Some approaches use a more targeted analysis of areas of color in a cell. Color space or color modeling is defined as a model that is able to represent color numerically in terms of three or more coordinates. Some common color spaces, such as RGB, YIQ, HSV, Lab, have been effectively used in many computer vision applications. However, such color spaces were not particularly designed for medical images and it shows some weakness when displaying a white blood cell, as shown in FIG. 1.
In FIG. 1, the first column shows the original image. The second column shows the image adapted to the HSI color space, in which the white blood cells are presented similarly to the background, creating little differentiation between the two. The third column shows the image in the RGB color space and the white blood cell is presented in a similar color to the red blood cell, which leads to difficulty in separating the two. Hence, finding an appropriate color space for peripheral blood images to present the white blood cells as a distinct component of the image is an importance task for pathological analysis of blood cells.

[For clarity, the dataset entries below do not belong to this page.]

import Literature.AlgebraicGeometry.Hyperkaehler.GeneralizedKummerTypeHodgeConjecture
import Literature.AlgebraicGeometry.Hyperkaehler.LooijengaLuntsVerbitsky
import Literature.AlgebraicGeometry.Hyperkaehler.LLVGeneration
import Literature.AlgebraicGeometry.HodgeTheory.DominatedByPowersHodgeConjecture
import Literature.AlgebraicGeometry.HodgeTheory.IsoTransport
import Literature.AlgebraicGeometry.HodgeTheory.ComplexConjugationHolds
import Literature.AlgebraicGeometry.HodgeTheory.HodgeTypeConjugation
import Mathlib.RepresentationTheory.Coinvariants
import Mathlib.RepresentationTheory.Invariants
import Mathlib.CategoryTheory.Endomorphism
import HarnessLib

/-!
# H3 / Kum⁴ — the group `Γ(X)` and lemma node L1 (Lie generation)

Cell `hodge-kum4` (ladder HodgeAV, rung H3), namespace `Summit.Ventures.HodgeKum4`.  HONEST FRAMING: nothing
here asserts that a case of the Hodge conjecture is proved.  Every `def … : Prop` is a STATEMENT — an
obligation of the cell or a print input offered for vendoring — and every `theorem` is kernel glue
(standard axioms, no `sorry`).  H3 is a rung, not a thesis: nothing is glued to `Summit.HodgeConjecture`.
This module is one topic of the FROZEN TYPING (planner seat; semantic audit PASS 5934162d on the
single-file form sha16 e3550acdea16baa3, of which the present files are a split by topic with no change of
any statement or proof); the INDEX is `Summits/Ventures/HodgeKum4/Statement.lean`.

## §1 The group `Γ(X)`
`autFixingH2H3 X : Subgroup (Aut X)` (p2) — automorphisms acting trivially on `H²` and `H³`;
intrinsic, no marking, no frame (for `Kum⁴`-type: the `625` translations, `Γ(X) ≅ (ℤ/5)⁴`).
`IsGammaInvariant X c` (degreewise), `gammaInvariantClasses X` (total cohomology, p1's
`invariantClasses`), bridges `ofDegree_mem_gammaInvariantClasses` / `isGammaInvariant_of_ofDegree_mem`.

## §2 L1 — Lie generation (p1).  PROOF-RISK node: sole certificate = the cell's computation
OFFICIAL `LefschetzGenerationKum4`: for every `sl(2)`-triple `(L_ℓ, h, Λ)`,
`H*(X(ℂ); ℂ)^{Γ(X)} ⊆ ⟨H⁰, H², H³⟩_{(Λ, ∪)}` (`opCupSpan`).  Second layer: p1's frame form
`LefschetzGenerationKum4Frame` (his `LefschetzGenerationKum4`, verbatim), `IsKummerTranslationFrame`,
`frameInvariants`, the print input `KummerTranslationFrameExists`, KERNEL glue
`lefschetzGenerationKum4_of_frame`.  p1's `LieGenerationKum4` (L1°, `llvCupSpan`) and
`LieSpanLefschetzKum4` with his proved `LieGen → L1° → L1_frame` stay in `Kum4LieGeneration.lean`
importing this file.  Grade: COMPUTED-CERT ×2 code-disjoint (kit j237456/j237580 (g0), j237941 (g2);
LOW table from j237941 only) mod ONE named print fact `MODEL_X` (FTV19 Thm 1.5 + FG03 Thm 3.10,
REFEREED) and `LooijengaLuntsVerbitsky_llvStructure_kumType` (LL97 (4.5)/GKLR22 Thm 14, REFEREED).
-/

noncomputable section

open CategoryTheory
open Literature.AlgebraicTopology.SingularHomology
open Literature.AlgebraicGeometry Literature.AlgebraicGeometry.HodgeTheory
  Literature.AlgebraicGeometry.Hyperkaehler

namespace Summit.Ventures.HodgeKum4

-- commutator bracket on `gl(H*)`, Mathlib's local-instance idiom (as in `Hyperkaehler/LooijengaLuntsVerbitsky`)
attribute [local instance 100] LieRing.ofAssociativeRing

/-! ### §1 The group `Γ(X)` of automorphisms acting trivially on `H²` and `H³` -/

/-- **`Γ(X)`** (seat p2): the automorphisms of the `ℂ`-scheme `X` acting trivially on `H²(X(ℂ); ℂ)` and
on `H³(X(ℂ); ℂ)`, a subgroup of `Aut X`.  For `X` of `Kumⁿ`-type, `n + 1 = 5`: the translation
subgroup `(ℤ/5)⁴ ⊂ Aut₀(X) = (ℤ/5)⁴ ⋊ ℤ/2` (Boissière–Nieper-Wißkirchen–Sarti 2011; Hassett–Tschinkel
2013 Thm. 2.1; Floccari 2023 §2.5; the involution acts as `-1` on `H³`, Oguiso 2020). -/
def autFixingH2H3 (X : Motives.SchemeOver ℂ) : Subgroup (Aut X) where
  carrier := {g | complexBetti.map g.hom 2 = 𝟙 _ ∧ complexBetti.map g.hom 3 = 𝟙 _}
  one_mem' := by
    refine ⟨?_, ?_⟩ <;> exact complexBetti.map_id _
  mul_mem' := by
    rintro g h ⟨hg2, hg3⟩ ⟨hh2, hh3⟩
    refine ⟨?_, ?_⟩
    · change complexBetti.map (h.hom ≫ g.hom) 2 = _
      rw [complexBetti.map_comp, hg2, hh2, Category.comp_id]
    · change complexBetti.map (h.hom ≫ g.hom) 3 = _
      rw [complexBetti.map_comp, hg3, hh3, Category.comp_id]
  inv_mem' := by
    rintro g ⟨hg2, hg3⟩
    have hcomp : g.hom ≫ (g⁻¹).hom = 𝟙 X := by
      have h1 : (g⁻¹ * g).hom = (1 : Aut X).hom := by rw [inv_mul_cancel]
      exact h1
    refine ⟨?_, ?_⟩
    · have h := complexBetti.map_comp g.hom (g⁻¹).hom 2
      rw [hcomp, complexBetti.map_id, hg2, Category.comp_id] at h
      exact h.symm
    · have h := complexBetti.map_comp g.hom (g⁻¹).hom 3
      rw [hcomp, complexBetti.map_id, hg3, Category.comp_id] at h
      exact h.symm

/-- Unfolding: `g ∈ Γ(X)` iff `g^* = 1` on `H²` and on `H³`. -/
theorem mem_autFixingH2H3_iff {X : Motives.SchemeOver ℂ} (g : Aut X) :
    g ∈ autFixingH2H3 X ↔ complexBetti.map g.hom 2 = 𝟙 _ ∧ complexBetti.map g.hom 3 = 𝟙 _ :=
  Iff.rfl

/-- A class `c ∈ Hᵏ(X(ℂ); ℂ)` is **`Γ(X)`-invariant**: `g^* c = c` for every `g ∈ Γ(X)` (degreewise form,
the one the Hodge-conjecture predicate consumes). -/
def IsGammaInvariant (X : Motives.SchemeOver ℂ) {k : ℕ} (c : complexBetti X k) : Prop :=
  ∀ g : Aut X, g ∈ autFixingH2H3 X → complexBetti.map g.hom k c = c

/-- **`H*(X(ℂ); ℂ)^{Γ(X)}`** as a submodule of the total cohomology (seat p1's `invariantClasses` for the
family of continuous maps `g(ℂ)`, `g ∈ Γ(X)`) — the form lemma L1 is stated in. -/
def gammaInvariantClasses (X : Motives.SchemeOver ℂ) :
    Submodule ℂ (totalCohomology ℂ (Motives.ComplexPoints X)) :=
  invariantClasses ℂ
    (Set.range fun g : autFixingH2H3 X ↦ Motives.AlgPoints.mapContinuous (L := ℂ) g.val.hom)

/-- Bridge (degreewise → total): a `Γ(X)`-invariant homogeneous class is an invariant class of the
total cohomology. -/
theorem ofDegree_mem_gammaInvariantClasses {X : Motives.SchemeOver ℂ} {k : ℕ} {c : complexBetti X k}
    (hc : IsGammaInvariant X c) :
    ofDegree ℂ (Motives.ComplexPoints X) k c ∈ gammaInvariantClasses X := by
  rw [gammaInvariantClasses, mem_invariantClasses_iff]
  rintro _ ⟨g, rfl⟩
  rw [totalPullback_lof]
  exact congrArg _ (hc g.val g.property)

/-- Bridge (total → degreewise). -/
theorem isGammaInvariant_of_ofDegree_mem {X : Motives.SchemeOver ℂ} {k : ℕ} {c : complexBetti X k}
    (hc : ofDegree ℂ (Motives.ComplexPoints X) k c ∈ gammaInvariantClasses X) :
    IsGammaInvariant X c := by
  intro g hg
  rw [gammaInvariantClasses, mem_invariantClasses_iff] at hc
  have h := hc _ ⟨⟨g, hg⟩, rfl⟩
  rw [totalPullback_lof] at h
  simpa [ofDegree] using congrArg (DirectSum.component ℂ ℕ _ k) h

/-! ### §2 L1 — Lie generation (seat p1) -/

/-- **L1 (OFFICIAL) — Lie-generation lemma for `Kum⁴`, single-`Λ` form.**  For every smooth projective
`X` of dimension `8` of `Kum⁴`-type and every `sl(2)`-triple `(L_ℓ, h, Λ)` on `H*(X(ℂ); ℂ)` with
`ℓ ∈ H²` (`IsDualLefschetz 8 ℓ Λ`): `H*(X(ℂ); ℂ)^{Γ(X)} ⊆ ⟨H⁰, H², H³⟩_{(Λ, ∪)}` — every
`Γ(X)`-invariant class lies in the smallest subspace containing all classes of degrees `0, 2, 3`,
closed under cup product and stable under `Λ` (`opCupSpan`).  GRADE: COMPUTED-CERT ×2 code-disjoint
(census C1/C2/odd addendum/LOW: kit j237456, j237580 (g0); j237941 (g2) — cite j237941 ONLY for the
LOW table), mod ONE named print fact `MODEL_X` (FTV19 Thm 1.5 + FG03 Thm 3.10 + BNWS11/HT13/Ehresmann,
REFEREED); GKLR22 Cor 32 organises the bookkeeping only.  Ref item G4 ("all `L_ω`, not only `L_ℓ`")
is formal here (`totalLefschetz_mem_stabilizerLie`).  In L2, `ℓ` is ample and `Λ = Λ_ℓ` algebraic by
Foster's `B(X)`. -/
def LefschetzGenerationKum4 : Prop :=
  ∀ ⦃X : Motives.SchemeOver ℂ⦄, Motives.IsSmoothProjective 8 X → IsOfGeneralizedKummerType 4 X →
    ∀ (ℓ : complexBetti X 2) (Λ : Module.End ℂ (totalCohomology ℂ (Motives.ComplexPoints X))),
      IsDualLefschetz 8 ℓ Λ →
        gammaInvariantClasses X ≤
          opCupSpan ℂ (Motives.ComplexPoints X) Λ (degreeClasses ℂ (Motives.ComplexPoints X) {0, 2, 3})

/-- **A Kummer translation frame on `X`** (seat p1): an action `g` of `(ℤ/5)⁴` on `X` by endomorphisms
(`g 0 = 𝟙`, `g (a + b) = g a ≫ g b` — hence automorphisms), faithful, trivial on `H²(X(ℂ); ℂ)` and on
`H³(X(ℂ); ℂ)`.  For `X` of `Kum⁴`-type its image is `Γ(X)` (at `X = K⁴(A)`: translations by `A[5]`). -/
def IsKummerTranslationFrame (X : Motives.SchemeOver ℂ) (g : (Fin 4 → ZMod 5) → (X ⟶ X)) : Prop :=
  g 0 = 𝟙 X ∧ (∀ a b, g (a + b) = g a ≫ g b) ∧ (∀ a, a ≠ 0 → g a ≠ 𝟙 X) ∧
    (∀ (a : Fin 4 → ZMod 5) (c : complexBetti X 2), complexBetti.map (g a) 2 c = c) ∧
    (∀ (a : Fin 4 → ZMod 5) (c : complexBetti X 3), complexBetti.map (g a) 3 c = c)

/-- **`H*(X(ℂ); ℂ)^{frame}`** (seat p1) — the classes invariant under all `g_a^*`. -/
def frameInvariants (X : Motives.SchemeOver ℂ) (g : (Fin 4 → ZMod 5) → (X ⟶ X)) :
    Submodule ℂ (totalCohomology ℂ (Motives.ComplexPoints X)) :=
  invariantClasses ℂ (Set.range fun a ↦ Motives.AlgPoints.mapContinuous (L := ℂ) (g a))

/-- **L1, frame form** (seat p1's `LefschetzGenerationKum4` verbatim): for every Kummer translation frame
`g` and every `sl(2)`-triple `(L_ℓ, h, Λ)`, `H*(X(ℂ); ℂ)^{g} ⊆ ⟨H⁰, H², H³⟩_{(Λ, ∪)}`.  This is the form
p1's kernel plan K0–K4 proves (mod `MODEL_X`). -/
def LefschetzGenerationKum4Frame : Prop :=
  ∀ ⦃X : Motives.SchemeOver ℂ⦄ (g : (Fin 4 → ZMod 5) → (X ⟶ X)),
    Motives.IsSmoothProjective 8 X → IsOfGeneralizedKummerType 4 X → IsKummerTranslationFrame X g →
      ∀ (ℓ : complexBetti X 2) (Λ : Module.End ℂ (totalCohomology ℂ (Motives.ComplexPoints X))),
        IsDualLefschetz 8 ℓ Λ →
          frameInvariants X g ≤
            opCupSpan ℂ (Motives.ComplexPoints X) Λ (degreeClasses ℂ (Motives.ComplexPoints X) {0, 2, 3})

/-- **Frame existence (PRINT input, REFEREED): every smooth projective `Kum⁴`-type `X` carries a Kummer
translation frame** — `Aut₀(Kⁿ(A)) = A[n+1] ⋊ ⟨-1⟩` acting trivially on `H²` (Boissière–Nieper-Wißkirchen–
Sarti 2011, JMPA 95), `Aut₀` and its action are deformation invariant (Hassett–Tschinkel 2013 Thm. 2.1,
Mosc. Math. J. 13), `-1` acts as `-1` on `H³` and the translations trivially (Oguiso 2020).  Offered to
the literature seat for vendoring (or to p1 inside `MODEL_X`). -/
def KummerTranslationFrameExists : Prop :=
  ∀ ⦃X : Motives.SchemeOver ℂ⦄, Motives.IsSmoothProjective 8 X → IsOfGeneralizedKummerType 4 X →
    ∃ g : (Fin 4 → ZMod 5) → (X ⟶ X), IsKummerTranslationFrame X g

/-- The elements of a Kummer translation frame are automorphisms in `Γ(X)`. -/
def IsKummerTranslationFrame.toAut {X : Motives.SchemeOver ℂ} {g : (Fin 4 → ZMod 5) → (X ⟶ X)}
    (hg : IsKummerTranslationFrame X g) (a : Fin 4 → ZMod 5) : Aut X where
  hom := g a
  inv := g (-a)
  hom_inv_id := by rw [← hg.2.1, add_neg_cancel, hg.1]
  inv_hom_id := by rw [← hg.2.1, neg_add_cancel, hg.1]

/-- The automorphisms `hg.toAut a` of a Kummer translation frame lie in `Γ(X)`: a frame acts trivially on
`H²(X(ℂ); ℂ)` and on `H³(X(ℂ); ℂ)` by definition. -/
theorem IsKummerTranslationFrame.toAut_mem {X : Motives.SchemeOver ℂ} {g : (Fin 4 → ZMod 5) → (X ⟶ X)}
    (hg : IsKummerTranslationFrame X g) (a : Fin 4 → ZMod 5) : hg.toAut a ∈ autFixingH2H3 X := by
  refine ⟨?_, ?_⟩
  · ext c; exact hg.2.2.2.1 a c
  · ext c; exact hg.2.2.2.2 a c

/-- **KERNEL glue: frame existence ∧ L1_frame ⟹ L1.**  (`Γ(X)`-invariant classes are invariant under the
image of any frame, which lies in `Γ(X)` by definition.) -/
theorem lefschetzGenerationKum4_of_frame (hex : KummerTranslationFrameExists)
    (h : LefschetzGenerationKum4Frame) : LefschetzGenerationKum4 := by
  intro X hX hK ℓ Λ hΛ v hv
  obtain ⟨g, hg⟩ := hex hX hK
  refine h g hX hK hg ℓ Λ hΛ ?_
  rw [frameInvariants, mem_invariantClasses_iff]
  rintro _ ⟨a, rfl⟩
  rw [gammaInvariantClasses, mem_invariantClasses_iff] at hv
  exact hv _ ⟨⟨hg.toAut a, hg.toAut_mem a⟩, rfl⟩

end Summit.Ventures.HodgeKum4

end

In addition to the drawbacks associated with current analysis techniques, most blood cell analysis methods and systems have concentrated on segmentation with the assumption that white blood cells are already present in the peripheral blood image. These methods have worked well on the images where white blood cells are present; however, the approaches experience difficulties when there are only red blood cells in the image, as shown in the first two columns of FIG. 2. For example, when no white blood cells are present, only two regions of the image, background and red blood cells, have to be separated. On the other hand, when white blood cells are present, three regions of the image, background, red blood cells, and white blood cells, have to be considered.
Given the drawbacks of current cell segmentation techniques, it is difficult to isolate and identify individual cells in an image. It would therefore be advantageous to develop a system and method of transforming a blood smear image to provide for a clear differentiation of targeted areas, enabling accurate segmentation of individual cells. With proper segmentation of the cells, classification of characteristics of individual cells can be used in disease diagnosis. While one embodiment of the present invention applies to blood cell images, the invention can be applied to images of other biologic cells.